Slovenya'nın muhteşem doğası, komşu ülkelerinin çok yakın olması nedeniyle bu kararı
verdim diyebilirim. Motivasyon mektubu yazmalıydım ama nasıl? Burada ki
''nasıl'' sorusu mektubun ne tip bir içeriğe sahip olup olmayacağı ile ilgili
değil, adımı soyadımı söylemekten ileri gitmeyen İngilizce seviyemden
kaynaklanıyordu. Evet AGH için İngilizce şartı yok ama kuruluşların Türkçe
bilme ihtimali olmadığına göre ilk iş bu problemi çözmek olmalıydı. Kendim
Türkçe olarak hazırladığım motivasyon mektubumu sınıf arkadaşımın yardımıyla
İngilizceye çevirdik. Buradan Egemen'e sonsuz teşekkürlerimi iletiyorum. Bu
arada kuruluşlara gönderdiğim maillerde motivasyon mektubu için yardım aldığımı
ve İngilizce seviyemin başlangıç düzeyinde olduğunu belirttim.

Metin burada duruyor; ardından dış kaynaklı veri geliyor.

include hw in
/-- **`μ_N.real` form of §4 with REAL subtraction**: `μ_N.real{n ∈ K₃ : shell ∧ ¬LabelPlus} = (1 − q⁻¹)·((q^{d − d∕2})⁻¹ − (q^{(d%2+3d−1)∕2 − d∕2})⁻¹∕2)·μ_N.real{n ∈ K₃}`
(`ρ_{T−} = ρ_shell − ρ_{T+} = (1 − q⁻¹)(q^{−⌈d∕2⌉} − ½q^{−(d−1+ℓ₀)})`; the support of ★ DEFS №3 `pieceTransvMinus`).
[cite: Rogawski1990, §4.9 Prop. 4.9.1 (b) p. 55] [cite: Serre1979, Ch. V §3 Cor. 3] [cite: LanglandsShelstad1987, §3] -/
theorem measureReal_setOf_mem_and_nearTransvShell_and_not_labelPlus_eq [MeasurableSpace ↥(unipotentU (conjLocal L (IsCMField.complexConj L) v) (cmLocalForm L 3 v))] [BorelSpace ↥(unipotentU (conjLocal L (IsCMField.complexConj L) v) (cmLocalForm L 3 v))]
    (μN : Measure ↥(unipotentU (conjLocal L (IsCMField.complexConj L) v) (cmLocalForm L 3 v))) [μN.IsHaarMeasure]
    (he : v.asIdeal.ramificationIdx' w.1.asIdeal ≠ 1) {ϖ : w.1.adicCompletion L} {d t : ℕ}
    (hD : UnitaryThreeFourFrame.IsRamifiedQuadraticDatum (galAdicCompletionMap (L := L) (IsCMField.complexConj L) hw) ϖ d t) (h2d : 2 ≤ d) :
    μN.real {n : ↥(unipotentU (conjLocal L (IsCMField.complexConj L) v) (cmLocalForm L 3 v)) |
        (n : ↥(unitaryGroupOfForm (conjLocal L (IsCMField.complexConj L) v) (cmLocalForm L 3 v))) ∈
            cmLocalIntegralLevel L 3 (Matrix.of fun i j : Fin 3 => if i.val + j.val + 1 = 3 then (1 : L) else 0) v ∧
          NearTransvShell ϖ (d % 2) (d % 2 + 2 * d - 1)
            (((n : ↥(unitaryGroupOfForm (conjLocal L (IsCMField.complexConj L) v) (cmLocalForm L 3 v))) : GL (Fin 3) (LocalRing L v)).val.map
                (Pi.evalRingHom (fun w' : PlacesOver L v => w'.1.adicCompletion L) w) - 1) ∧
          ¬ LabelPlus (galAdicCompletionMap (L := L) (IsCMField.complexConj L) hw) ϖ d (d % 2 + 2 * d - 1)
            (((n : ↥(unitaryGroupOfForm (conjLocal L (IsCMField.complexConj L) v) (cmLocalForm L 3 v))) : GL (Fin 3) (LocalRing L v)).val.map
                (Pi.evalRingHom (fun w' : PlacesOver L v => w'.1.adicCompletion L) w) - 1)} =
      ((1 - ((Ideal.absNorm v.asIdeal : ℝ))⁻¹) *
          (((Ideal.absNorm v.asIdeal : ℝ) ^ (d - d / 2))⁻¹ - ((Ideal.absNorm v.asIdeal : ℝ) ^ ((d % 2 + 3 * d - 1) / 2 - d / 2))⁻¹ / 2)) *
        μN.real {n : ↥(unipotentU (conjLocal L (IsCMField.complexConj L) v) (cmLocalForm L 3 v)) | (n : ↥(unitaryGroupOfForm (conjLocal L (IsCMField.complexConj L) v) (cmLocalForm L 3 v))) ∈
          cmLocalIntegralLevel L 3 (Matrix.of fun i j : Fin 3 => if i.val + j.val + 1 = 3 then (1 : L) else 0) v} := by
  have hϖ : Valued.v ϖ = WithZero.exp (-1 : ℤ) := hD.2.2.1
  have hfin := (measure_setOf_mem_cmLocalIntegralLevel_lt_top L v μN).ne
  rw [setOf_mem_and_nearTransvShell_and_not_labelPlus_eq_diff L v w hw ϖ,
    measureReal_sdiff ?_ (measurableSet_setOf_mem_and_nearTransvShell_and_labelPlus L v w hw hϖ _ _ _ _) ?_,
    measureReal_setOf_mem_and_nearTransvShell_eq L v w hw μN he hD h2d, measureReal_setOf_mem_and_nearTransvShell_and_labelPlus_eq L v w hw μN he hD h2d]
  · ring
  · exact fun n hn => ⟨hn.1, hn.2.1⟩
  · exact measure_ne_top_of_subset (fun n hn => hn.1) hfin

Gideceğim ülke belli, motivasyon mektubum
ve gönderen kuruluşum (Dokuz Eylül Üniversitesi gönderici kuruluşumdu) hazırdı.
Sırada ev sahibi kuruluş bulmak vardı ki sanırım en zor kısmı bu AGH sürecinin.
Ev sahibi ve gönderen kuruluşların listesini bulabileceğimiz bir internet
sitesi sayesinde Slovenya'daki ev sahibi kuruluşları buldum ve mail göndermeye
başladım. Bu arada bu internet sitesinde ev sahibi kuruluşların gönüllülere
sağladıkları imkânlar hakkında da bilgi bulabiliyoruz.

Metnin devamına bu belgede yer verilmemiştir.